Your answer should be only the lines below from the one with "product over all base points of the torus" to the one with "Fintype.prod_equiv (Equiv.addRight (Pi.single j", repeated exactly, ends included.

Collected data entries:
━━━━━━━━━━━━━━━━━━━━
import Summits.QuantumFields.YangMills.Theses.LangevinControlUV
import Literature.MathematicalPhysics.QuantumFieldTheory.FiniteGaugeGroupTorus
import Literature.Barriers.QuantumFields.DiscreteSubgroupFreezing

/-!
# `FemtoCurvatureTwoPoint`, line `generic-step-gamma-encoding`: the plaquette CHESSBOARD estimate is
# FALSE on odd tori (parity obstruction) — `L = 2^(n+1)` / `Even L` is load-bearing in CHESS / VAR

Negative-side lemma for crux `Summit.QuantumFields.YangMills.Theses.LangevinControlUV.
FemtoCurvatureTwoPoint` (item stmt-QuantumFields-9363; cdisprove gen 3, attack on the picked line
`Cruxes/FemtoCurvatureTwoPoint/Lines/generic_step_gamma_encoding.lean`, lead c2, reshape 2).

The line's dyadic variance clause VAR (`stub_variance_of_chessboard_doubling`) rests on the
chessboard estimate CHESS (`stub_chessboard_of_RPCS`, conclusion `PlaquetteChessboardDyadic`;
even-torus twin `stub_chessboardEven_of_RPCS`, p114602):
`E_β f(P_0^{01}) ≤ (E_β ∏_x f(P_x^{01}))^{1/L⁴}` for `f ≥ 0` bounded measurable, on tori
`L = 2^(n+1)` (resp. `L` even), for EVERY compact `G` and continuous unitary `ρ`.

* `prod_plaquetteHolonomy_eq_one` — for an abelian gauge group the product of the `(i,j)`-plaquette
  holonomies over ALL base points of the torus is `1` (every link enters once directly and once
  inverted).
* `exists_plaquette_trivial_of_odd` — on an ODD torus `(ℤ/L)⁴` with gauge group
  `ℤ₂ = rootsOfUnityCircle 2`, every configuration has a base point whose `(0,1)`-plaquette is
  unfrustrated (the fully frustrated `01`-family would have product `(-1)^{L⁴} = -1`).
* `chessboard_lhs_pos_rhs_zero` — consequently, for `f(t) = min |t| 2` (`f ≥ 0`, bounded,
  continuous, `f(0) = 0`, `f(2) = 2`) and the defining character `znRep 2` (`P = 1 − Re z ∈ {0, 2}`):
  `E_β ∏_x f(P_x^{01}) = 0` while `E_β f(P_0^{01}) > 0`, for every `β` and every odd `L ≥ 3`.
* `plaquetteChessboard_allTori_false` — the chessboard statement with the dyadic / evenness
  restriction on `L` DROPPED (everything else verbatim from `PlaquetteChessboardDyadic`) is FALSE:
  witness `ℤ₂`, `znRep 2`, `L = 3`, `β = 0`, `f = min |·| 2`.

So the parity of `L` is load-bearing for CHESS as typed (all compact `G`): the RP/chessboard route
to the variance rung cannot reach odd tori for general `G`, and the odd-torus variance clause of
`stub_diagUpperRest` (REST) needs either connectedness of `G` (for `SU(2)` the constant quaternion
configuration `U ≡ (iσ₁, iσ₂)` frustrates every plaquette on every torus, so no parity obstruction
exists) or the fixed-torus semiclassics. This does not touch the truth of VAR/REST for Lie `G`.
-/

noncomputable section

open Filter Topology Finset
open Literature.MathematicalPhysics.QuantumFieldTheory Literature.MathematicalPhysics.QuantumLattice
open Literature.Barriers.QuantumFields

namespace Summit.QuantumFields.YangMills.Theorems.FemtoCurvatureTwoPoint.Negative.ChessboardOddTorus

/-- **Parity identity.** For an abelian gauge group, the product over all base points of the torus
of the plaquette holonomies in a fixed plane is `1`. -/
theorem prod_plaquetteHolonomy_eq_one {d L : ℕ} [NeZero L] {G : Type*} [CommGroup G]
    (U : GaugeConfig d L G) (i j : Fin d) : ∏ x : Site d L, plaquetteHolonomy U x i j = 1 := by
  have h1 : ∏ x : Site d L, U (x.shift i, j) = ∏ x : Site d L, U (x, j) :=
    Fintype.prod_equiv (Equiv.addRight (Pi.single i (1 : ZMod L) : Site d L)) _ _ (fun _ => rfl)
  have h2 : ∏ x : Site d L, U (x.shift j, i) = ∏ x : Site d L, U (x, i) :=
    Fintype.prod_equiv (Equiv.addRight (Pi.single j (1 : ZMod L) : Site d L)) _ _ (fun _ => rfl)
  simp only [plaquetteHolonomy, Finset.prod_mul_distrib, Finset.prod_inv_distrib, h1, h2]
  rw [mul_comm (∏ x : Site d L, U (x, i)) (∏ x : Site d L, U (x, j)), mul_inv_cancel_right,
    mul_inv_cancel]

/-- **No fully frustrated `01`-family on an odd `ℤ₂` torus.** Every configuration of the `ℤ₂`
lattice gauge theory on `(ℤ/L)^d`, `L` odd, has a base point with trivial `(i,j)`-plaquette. -/
theorem exists_plaquette_trivial_of_odd {d L : ℕ} [NeZero L] (hL : Odd L)
    (U : GaugeConfig d L (rootsOfUnityCircle 2)) (i j : Fin d) :
    ∃ x : Site d L, plaquetteHolonomy U x i j = 1 := by
  classical
  refine Classical.by_contradiction fun hne => ?_
  have h : ∀ x : Site d L, plaquetteHolonomy U x i j ≠ 1 := fun x hx => hne ⟨x, hx⟩
  -- every plaquette value is `-1` in `ℂ`
  have hval : ∀ x : Site d L, (((plaquetteHolonomy U x i j : rootsOfUnityCircle 2) : Circle) : ℂ)
      = -1 := by
    intro x
    set z := plaquetteHolonomy U x i j with hz
    have hsq : ((z : Circle) : ℂ) * ((z : Circle) : ℂ) = 1 := by
      have := congrArg (fun u : Circle => (u : ℂ)) (mem_rootsOfUnityCircle.1 z.2)
      simpa [pow_two] using this
    rcases mul_self_eq_one_iff.1 hsq with h1 | h1
    · exfalso
      apply h x
      rw [← hz]
      ext1
      exact Circle.ext (by simpa using h1)
    · exact h1
  -- the product of all of them is `1` (parity identity) and `(-1)^{L^d}` (all equal), absurd
  have hprod := congrArg (fun u : rootsOfUnityCircle 2 => ((u : Circle) : ℂ))
    (prod_plaquetteHolonomy_eq_one U i j)
  simp only [SubmonoidClass.coe_finsetProd, OneMemClass.coe_one] at hprod
  rw [← Circle.coeHom_apply, map_prod] at hprod
  simp only [Circle.coeHom_apply, hval, Finset.prod_const, Circle.coe_one] at hprod
  have hcard : Fintype.card (Site d L) = L ^ d := by
    simp [Site, ZMod.card]
  rw [Finset.card_univ, hcard] at hprod
  have hodd : Odd (L ^ d) := hL.pow
  rw [hodd.neg_one_pow] at hprod
  norm_num at hprod

/-- The plaquette field of the `ℤ₂` theory in the form of the crux: `P = 1 − Re z`. -/
theorem plaq_znRep_two (z : rootsOfUnityCircle 2) :
    ((1 : ℕ) : ℝ) - ((znRep 2 z).trace).re = 1 - ((z : Circle) : ℂ).re := by
  simp [znRep_apply, u1Rep_apply, Matrix.trace]

/-- **Odd torus, `ℤ₂`: the chessboard right-hand side vanishes while the left-hand side is
positive.** With `f(t) = min |t| 2` and `P_x = 1 − Re tr znRep 2 (U_{p(x;0,1)})`, for every `β`
and odd `L ≥ 3`: `E_β[∏_x f(P_x)] = 0 < E_β[f(P_0)]`. -/
theorem chessboard_lhs_pos_rhs_zero {L : ℕ} [NeZero L] (hL : Odd L) (h3 : 3 ≤ L)
    [MeasurableSpace (rootsOfUnityCircle 2)] [BorelSpace (rootsOfUnityCircle 2)] (β : ℝ) :
    wilsonExpectation (d := 4) (L := L) (znRep 2) β (fun U =>
        ∏ x : Fin 4 → ZMod L, min |((1 : ℕ) : ℝ) -
          ((znRep 2) (plaquetteHolonomy U x 0 1)).trace.re| 2) = 0 ∧
    0 < wilsonExpectation (d := 4) (L := L) (znRep 2) β (fun U =>
        min |((1 : ℕ) : ℝ) - ((znRep 2) (plaquetteHolonomy U 0 0 1)).trace.re| 2) := by
  classical
  haveI : Fact (2 ≤ 2) := ⟨le_rfl⟩
  haveI : Fintype (rootsOfUnityCircle 2) := Fintype.ofFinite _
  constructor
  · -- the integrand vanishes identically: some plaquette is unfrustrated, `f(0) = 0`
    have hzero : (fun U : GaugeConfig 4 L (rootsOfUnityCircle 2) =>
        ∏ x : Fin 4 → ZMod L, min |((1 : ℕ) : ℝ) -
          ((znRep 2) (plaquetteHolonomy U x 0 1)).trace.re| 2) = fun _ => 0 := by
      funext U
      obtain ⟨x, hx⟩ := exists_plaquette_trivial_of_odd hL U 0 1
      apply Finset.prod_eq_zero (Finset.mem_univ x)
      rw [hx, map_one, Matrix.trace_one]
      simp
    rw [hzero]
    simp [wilsonExpectation]
  · -- the Gibbs average of a non-negative observable with one positive value is positive
    rw [wilsonExpectation_eq_gibbsAverage (znRep 2) (continuous_znRep 2) β]
    have hden : 0 < ∑ U : GaugeConfig 4 L (rootsOfUnityCircle 2),
        Real.exp (-β * wilsonAction (znRep 2) U) :=
      Finset.sum_pos (fun U _ => Real.exp_pos _) Finset.univ_nonempty
    refine div_pos ?_ hden
    -- a configuration with a frustrated plaquette at the origin: flip the link `(0, 0)`
    obtain ⟨g, hg⟩ := exists_ne (1 : rootsOfUnityCircle 2)
    set U₀ : GaugeConfig 4 L (rootsOfUnityCircle 2) :=
      Function.update (1 : GaugeConfig 4 L (rootsOfUnityCircle 2)) ((0 : Site 4 L), (0 : Fin 4)) g
      with hU₀
    have hL1 : (1 : ZMod L) ≠ 0 := by
      haveI : Fact (1 < L) := ⟨by omega⟩
      exact one_ne_zero
    have he1 : ((0 : Site 4 L).shift 1, (0 : Fin 4)) ≠ ((0 : Site 4 L), (0 : Fin 4)) := by
      intro h
      have h' := congr_fun (congrArg Prod.fst h) 1
      simp [Site.shift] at h'
      exact hL1 h'
    have he2 : ((0 : Site 4 L).shift 0, (1 : Fin 4)) ≠ ((0 : Site 4 L), (0 : Fin 4)) := by
      intro h
      have h' : (1 : Fin 4) = 0 := congrArg Prod.snd h
      exact absurd h' (by decide)
    have he3 : ((0 : Site 4 L), (1 : Fin 4)) ≠ ((0 : Site 4 L), (0 : Fin 4)) := by
      intro h
      have h' : (1 : Fin 4) = 0 := congrArg Prod.snd h
      exact absurd h' (by decide)
    have hhol : plaquetteHolonomy U₀ 0 0 1 = g := by
      simp only [plaquetteHolonomy, hU₀, Function.update_self, Function.update_of_ne he1,
        Function.update_of_ne he2, Function.update_of_ne he3, Pi.one_apply, inv_one, mul_one]
    -- the value of the observable at `U₀` is `2`
    have hgval : ((g : Circle) : ℂ) = -1 := by
      have hsq : ((g : Circle) : ℂ) * ((g : Circle) : ℂ) = 1 := by
        have := congrArg (fun u : Circle => (u : ℂ)) (mem_rootsOfUnityCircle.1 g.2)
        simpa [pow_two] using this
      rcases mul_self_eq_one_iff.1 hsq with h1 | h1
      · exfalso; apply hg; ext1; exact Circle.ext (by simpa using h1)
      · exact h1
    have hval : min |((1 : ℕ) : ℝ) - ((znRep 2) (plaquetteHolonomy U₀ 0 0 1)).trace.re| 2 = 2 := by
      rw [hhol, plaq_znRep_two, hgval]
      norm_num
    have hterm : 0 < min |((1 : ℕ) : ℝ) - ((znRep 2) (plaquetteHolonomy U₀ 0 0 1)).trace.re| 2 *
        Real.exp (-β * wilsonAction (znRep 2) U₀) := by
      rw [hval]; positivity
    refine lt_of_lt_of_le hterm (Finset.single_le_sum (f := fun U =>
      min |((1 : ℕ) : ℝ) - ((znRep 2) (plaquetteHolonomy U 0 0 1)).trace.re| 2 *
        Real.exp (-β * wilsonAction (znRep 2) U)) (fun U _ => ?_) (Finset.mem_univ U₀))
    exact mul_nonneg (le_min (abs_nonneg _) (by norm_num)) (Real.exp_nonneg _)

/-- **The dyadic / evenness restriction in the plaquette chessboard estimate is load-bearing.**
The statement below is `PlaquetteChessboardDyadic` (the conclusion of the line's stub
`stub_chessboard_of_RPCS`; equally the conclusion of the landed `stub_chessboardEven_of_RPCS`
without `Even L`) with the restriction on `L` DROPPED, everything else verbatim — and it is FALSE:
witness `ℤ₂ = rootsOfUnityCircle 2` with `znRep 2`, the odd torus `L = 3`, `β = 0`,
`f = min |·| 2`. -/
theorem plaquetteChessboard_allTori_false :
    ¬ (∀ (G : Type) [Group G] [TopologicalSpace G] [IsTopologicalGroup G] [CompactSpace G]
        [MeasurableSpace G] [BorelSpace G] (N : ℕ) (ρ : G →* Matrix (Fin N) (Fin N) ℂ),
      Continuous ρ → (∀ g, ρ g ∈ Matrix.unitaryGroup (Fin N) ℂ) →
      ∀ (L : ℕ) [NeZero L] (β : ℝ), 0 ≤ β →
      ∀ (f : ℝ → ℝ), Measurable f → (∀ t, 0 ≤ f t) → (∃ M : ℝ, ∀ t, f t ≤ M) →
        wilsonExpectation (d := 4) (L := L) ρ β
            (fun U => f ((N : ℝ) - (ρ (plaquetteHolonomy U 0 0 1)).trace.re)) ≤
          (wilsonExpectation (d := 4) (L := L) ρ β
            (fun U => ∏ x : Fin 4 → ZMod L, f ((N : ℝ) - (ρ (plaquetteHolonomy U x 0 1)).trace.re)))
            ^ ((1 : ℝ) / (L : ℝ) ^ 4)) := by
  intro h
  classical
  haveI : Fact (2 ≤ 2) := ⟨le_rfl⟩
  haveI : NeZero (3 : ℕ) := ⟨by norm_num⟩
  letI : MeasurableSpace (rootsOfUnityCircle 2) := borel _
  haveI : BorelSpace (rootsOfUnityCircle 2) := ⟨rfl⟩
  have hf : Measurable (fun t : ℝ => min |t| 2) := (continuous_abs.min continuous_const).measurable
  have H := h (rootsOfUnityCircle 2) 1 (znRep 2) (continuous_znRep 2) (znRep_mem_unitaryGroup 2)
    3 0 le_rfl (fun t => min |t| 2) hf (fun t => le_min (abs_nonneg t) (by norm_num))
    ⟨2, fun t => min_le_right _ _⟩
  obtain ⟨hR, hL⟩ := chessboard_lhs_pos_rhs_zero (L := 3) (by decide) le_rfl (0 : ℝ)
  rw [hR, Real.zero_rpow (by norm_num)] at H
  exact absurd H (not_le.2 hL)

end Summit.QuantumFields.YangMills.Theorems.FemtoCurvatureTwoPoint.Negative.ChessboardOddTorus

end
━━━━━━━━━━━━━━━━━━━━
TASK SOLUTION –
/-- **Parity identity.** For an abelian gauge group, the product over all base points of the torus
of the plaquette holonomies in a fixed plane is `1`. -/
theorem prod_plaquetteHolonomy_eq_one {d L : ℕ} [NeZero L] {G : Type*} [CommGroup G]
    (U : GaugeConfig d L G) (i j : Fin d) : ∏ x : Site d L, plaquetteHolonomy U x i j = 1 := by
  have h1 : ∏ x : Site d L, U (x.shift i, j) = ∏ x : Site d L, U (x, j) :=
    Fintype.prod_equiv (Equiv.addRight (Pi.single i (1 : ZMod L) : Site d L)) _ _ (fun _ => rfl)
  have h2 : ∏ x : Site d L, U (x.shift j, i) = ∏ x : Site d L, U (x, i) :=
    Fintype.prod_equiv (Equiv.addRight (Pi.single j (1 : ZMod L) : Site d L)) _ _ (fun _ => rfl)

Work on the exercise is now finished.